- _What the task requires_
Each line of the data below from the one holding "def IsWeilResolventVector (a" to the one holding "text of route", inclusive, is to be reproduced exactly; no other line belongs in the answer.

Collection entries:
^^^^^^^^
/-! ## The definitions -/

/-- **The Dirichlet functional of the shifted Weil form**:
`J_λ(g) = Re Q(g) − λ ∫ |g|² − 2 Re ĝ(1/2)`, `ĝ(1/2) = ∫ g = ⟨g, 1⟩_{L²}`; on window test functions
and for `λ < ε(a)` this is `‖g‖²_T − 2 Re ⟨g, 1⟩` for Suzuki's norm `‖g‖²_T = Q_W^a(g) − λ‖g‖²`,
`T = T_{a,λ} = A_a − λ I` (Suzuki 2026 §1.2 eq. (1.9)), minimised over `H(T)` exactly at `T⁻¹ 1`.
[cite: Suzuki2026, §1.2 eq. (1.9)] -/
def weilResolventFunctional (lam : ℝ) (g : ℝ → ℂ) : ℝ :=
  (weilQuadratic g).re - lam * (∫ t, ‖g t‖ ^ 2) - 2 * (weilMellin g (1 / 2)).re

/-- **Shifted-resolvent vector of the truncated Weil form, operator-free.**
`IsWeilResolventVector a lam v` says that `v : ℝ → ℂ` is square integrable and is the `L²`-limit
of a minimising sequence of test functions on the window `[-a, a]` for the Dirichlet functional
`J_λ(g) = Re Q(g) − λ ∫ |g|² − 2 Re ĝ(1/2)` (`weilResolventFunctional`, written out inline — mind
the parentheses around `∫ t, ‖h t‖ ^ 2`, see `isWeilResolventVector_iff`): there are smooth
compactly supported `gₙ` with `tsupport gₙ ⊆ [-a, a]` and a real `m` with `m ≤ J_λ(h)`
for every test function `h` on the window, `J_λ(gₙ) → m`, and `∫ |gₙ − v|² → 0`. For
`λ < ε(a) = weilGroundEnergy a` this says `v = (A_a − λ)⁻¹ 1_{[-a,a]} = T_{a,λ}⁻¹ 1` a.e., the
Riesz representer of `g ↦ ⟨g, 1⟩_{L²}` in the completion `H(T_{a,λ})` of the window test functions
for Suzuki's norm `‖g‖²_T = Q_W^a(g) − λ‖g‖²` (Suzuki 2026 §1.2 eq. (1.9), `T_{a,λ} = A_a − λ I`;
Kato VI §2.1, proof of Thm. 2.1; see the module docstring). Neither existence nor uniqueness is
part of the predicate; for `a ≤ 0` it degenerates to `v = 0` a.e.
[cite: Suzuki2026, §1.2 eq. (1.9) and Thm. 1.1, Cor. 1.2] -/
def IsWeilResolventVector (a lam : ℝ) (v : ℝ → ℂ) : Prop :=
  MemLp v 2 ∧ ∃ g : ℕ → ℝ → ℂ,
    (∀ n, IsWeilTest (g n) ∧ tsupport (g n) ⊆ Icc (-a) a) ∧
    (∃ m : ℝ, (∀ h : ℝ → ℂ, IsWeilTest h → tsupport h ⊆ Icc (-a) a →
        m ≤ (weilQuadratic h).re - lam * (∫ t, ‖h t‖ ^ 2) - 2 * (weilMellin h (1 / 2)).re) ∧
      Tendsto (fun n ↦ (weilQuadratic (g n)).re - lam * (∫ t, ‖g n t‖ ^ 2) -
        2 * (weilMellin (g n) (1 / 2)).re) atTop (𝓝 m)) ∧
    Tendsto (fun n ↦ ∫ t, ‖g n t - v t‖ ^ 2) atTop (𝓝 0)

/-- **The bottom of the Dirichlet functional** on the window,
`weilResolventInf a lam = inf {J_λ(h) : h test, tsupport h ⊆ [-a, a]}` (a real `sInf`, junk value
`0` if the set is unbounded below; the set always contains `J_λ(0) = 0`). For `λ < ε(a)` it is
`−‖(A_a − λ)⁻¹ 1‖²_T = −Re ⟨(A_a − λ)⁻¹ 1, 1⟩` (module docstring). [cite: Suzuki2026, §1.2 eq. (1.9)] -/
def weilResolventInf (a lam : ℝ) : ℝ :=
  sInf {x : ℝ | ∃ h : ℝ → ℂ, IsWeilTest h ∧ tsupport h ⊆ Icc (-a) a ∧
    x = weilResolventFunctional lam h}

/-- Unfolding: `IsWeilResolventVector a lam v` is the inline predicate `MemLp v 2 ∧ ∃ g, …`
WITH THE PARENTHESES `lam * (∫ t, ‖h t‖ ^ 2) - 2 * …`. Warning (parse): without them, as in the
text of route `ShiftedResolvent` rev. 0, Lean's `∫ x, body` (body parsed at precedence 60)
captures the trailing `- 2 * (weilMellin h (1 / 2)).re` INTO the integrand
(`weilResolventFunctional_ne_parse` below), which is not the Dirichlet functional; such route
items must be re-rendered with the parentheses (or through this predicate) to say what their
docstrings say. [folklore] -/
theorem isWeilResolventVector_iff (a lam : ℝ) (v : ℝ → ℂ) :
    IsWeilResolventVector a lam v ↔
      MemLp v 2 ∧ ∃ g : ℕ → ℝ → ℂ,
        (∀ n, IsWeilTest (g n) ∧ tsupport (g n) ⊆ Icc (-a) a) ∧
        (∃ m : ℝ, (∀ h : ℝ → ℂ, IsWeilTest h → tsupport h ⊆ Icc (-a) a →
            m ≤ (weilQuadratic h).re - lam * (∫ t, ‖h t‖ ^ 2) - 2 * (weilMellin h (1 / 2)).re) ∧
          Tendsto (fun n ↦ (weilQuadratic (g n)).re - lam * (∫ t, ‖g n t‖ ^ 2) -
            2 * (weilMellin (g n) (1 / 2)).re) atTop (𝓝 m)) ∧
        Tendsto (fun n ↦ ∫ t, ‖g n t - v t‖ ^ 2) atTop (𝓝 0) :=
  Iff.rfl
/-- Telescoping: `∑_{n ≥ 0} ((n+N)^{-σ} − (n+N+1)^{-σ}) = N^{-σ}` for `N ≥ 1`, `σ > 0`. [folklore] -/
private theorem hasSum_rpow_neg_telescope {σ : ℝ} (hσ : 0 < σ) {N : ℕ} (hN : 1 ≤ N) :
    HasSum (fun n : ℕ => ((n + N : ℕ) : ℝ) ^ (-σ) - (((n + N : ℕ) : ℝ) + 1) ^ (-σ))
      ((N : ℝ) ^ (-σ)) := by
  have hnn : ∀ n : ℕ, 0 ≤ ((n + N : ℕ) : ℝ) ^ (-σ) - (((n + N : ℕ) : ℝ) + 1) ^ (-σ) := by
    intro n
    have h0 : (0 : ℝ) < ((n + N : ℕ) : ℝ) := by positivity
    have := mul_rpow_neg_succ_le_sub hσ h0
    nlinarith [Real.rpow_nonneg (by positivity : (0 : ℝ) ≤ ((n + N : ℕ) : ℝ) + 1) (-σ - 1)]
  refine (hasSum_iff_tendsto_nat_of_nonneg hnn _).mpr ?_
  have htel : ∀ M : ℕ, ∑ n ∈ range M, (((n + N : ℕ) : ℝ) ^ (-σ) - (((n + N : ℕ) : ℝ) + 1) ^ (-σ)) =
      (N : ℝ) ^ (-σ) - ((M : ℝ) + N) ^ (-σ) := by
    intro M
    induction M with
    | zero => simp
    | succ M ih =>
      rw [sum_range_succ, ih]
      push_cast
      ring_nf
  simp_rw [htel]
  have h1 : Filter.Tendsto (fun M : ℕ => (M : ℝ) + N) Filter.atTop Filter.atTop :=
    Filter.tendsto_atTop_add_const_right _ _ tendsto_natCast_atTop_atTop
  have h2 : Filter.Tendsto (fun M : ℕ => ((M : ℝ) + N) ^ (-σ)) Filter.atTop (nhds 0) :=
    (tendsto_rpow_neg_atTop hσ).comp h1
  simpa using (tendsto_const_nhds (x := (N : ℝ) ^ (-σ))).sub h2

/-- Tail of the Abel series: `‖∑_{n ≥ N} S(n+1)((n+1)^{-s} − (n+2)^{-s})‖ ≤ (B‖s‖/σ) N^{-σ}` when
`‖S(n)‖ ≤ B` for all `n` (`N ≥ 1`, `σ = Re s > 0`). [cite: MontgomeryVaughan2007, §1.3 Thm. 1.3] -/
theorem norm_tsum_term_add_le {B : ℝ} (hB : ∀ n, ‖partialSum χ n‖ ≤ B) {s : ℂ} (hs : 0 < s.re)
    {N : ℕ} (hN : 1 ≤ N) :
    ‖∑' n : ℕ, term χ (n + N) s‖ ≤ B * ‖s‖ / s.re * (N : ℝ) ^ (-s.re) := by
  have hB0 : 0 ≤ B := (norm_nonneg _).trans (hB 0)
  refine tsum_of_norm_bounded ((hasSum_rpow_neg_telescope hs hN).mul_left (B * ‖s‖ / s.re))
    fun n => ?_
  refine (norm_term_le' χ (n + N) hs).trans ?_
  have h0 : (0 : ℝ) < ((n + N : ℕ) : ℝ) := by
    have : 1 ≤ n + N := by omega
    exact_mod_cast this
  have hmvt := mul_rpow_neg_succ_le_sub hs h0
  have e : ((n + N + 1 : ℕ) : ℝ) = ((n + N : ℕ) : ℝ) + 1 := by push_cast; ring
  rw [e]
  calc ‖partialSum χ (n + N + 1)‖ * (‖s‖ * ((((n + N : ℕ) : ℝ) + 1) ^ (-s.re - 1)))
      ≤ B * (‖s‖ * ((((n + N : ℕ) : ℝ) + 1) ^ (-s.re - 1))) :=
        mul_le_mul_of_nonneg_right (hB _) (by positivity)
    _ = B * ‖s‖ / s.re * (s.re * (((n + N : ℕ) : ℝ) + 1) ^ (-s.re - 1)) := by
        field_simp
    _ ≤ B * ‖s‖ / s.re * (((n + N : ℕ) : ℝ) ^ (-s.re) - (((n + N : ℕ) : ℝ) + 1) ^ (-s.re)) :=
        mul_le_mul_of_nonneg_left hmvt (by positivity)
^^^^^^^^
- _Task output_
def IsWeilResolventVector (a lam : ℝ) (v : ℝ → ℂ) : Prop :=
  MemLp v 2 ∧ ∃ g : ℕ → ℝ → ℂ,
    (∀ n, IsWeilTest (g n) ∧ tsupport (g n) ⊆ Icc (-a) a) ∧
    (∃ m : ℝ, (∀ h : ℝ → ℂ, IsWeilTest h → tsupport h ⊆ Icc (-a) a →
        m ≤ (weilQuadratic h).re - lam * (∫ t, ‖h t‖ ^ 2) - 2 * (weilMellin h (1 / 2)).re) ∧
      Tendsto (fun n ↦ (weilQuadratic (g n)).re - lam * (∫ t, ‖g n t‖ ^ 2) -
        2 * (weilMellin (g n) (1 / 2)).re) atTop (𝓝 m)) ∧
    Tendsto (fun n ↦ ∫ t, ‖g n t - v t‖ ^ 2) atTop (𝓝 0)

/-- **The bottom of the Dirichlet functional** on the window,
`weilResolventInf a lam = inf {J_λ(h) : h test, tsupport h ⊆ [-a, a]}` (a real `sInf`, junk value
`0` if the set is unbounded below; the set always contains `J_λ(0) = 0`). For `λ < ε(a)` it is
`−‖(A_a − λ)⁻¹ 1‖²_T = −Re ⟨(A_a − λ)⁻¹ 1, 1⟩` (module docstring). [cite: Suzuki2026, §1.2 eq. (1.9)] -/
def weilResolventInf (a lam : ℝ) : ℝ :=
  sInf {x : ℝ | ∃ h : ℝ → ℂ, IsWeilTest h ∧ tsupport h ⊆ Icc (-a) a ∧
    x = weilResolventFunctional lam h}

/-- Unfolding: `IsWeilResolventVector a lam v` is the inline predicate `MemLp v 2 ∧ ∃ g, …`
WITH THE PARENTHESES `lam * (∫ t, ‖h t‖ ^ 2) - 2 * …`. Warning (parse): without them, as in the
text of route `ShiftedResolvent` rev. 0, Lean's `∫ x, body` (body parsed at precedence 60)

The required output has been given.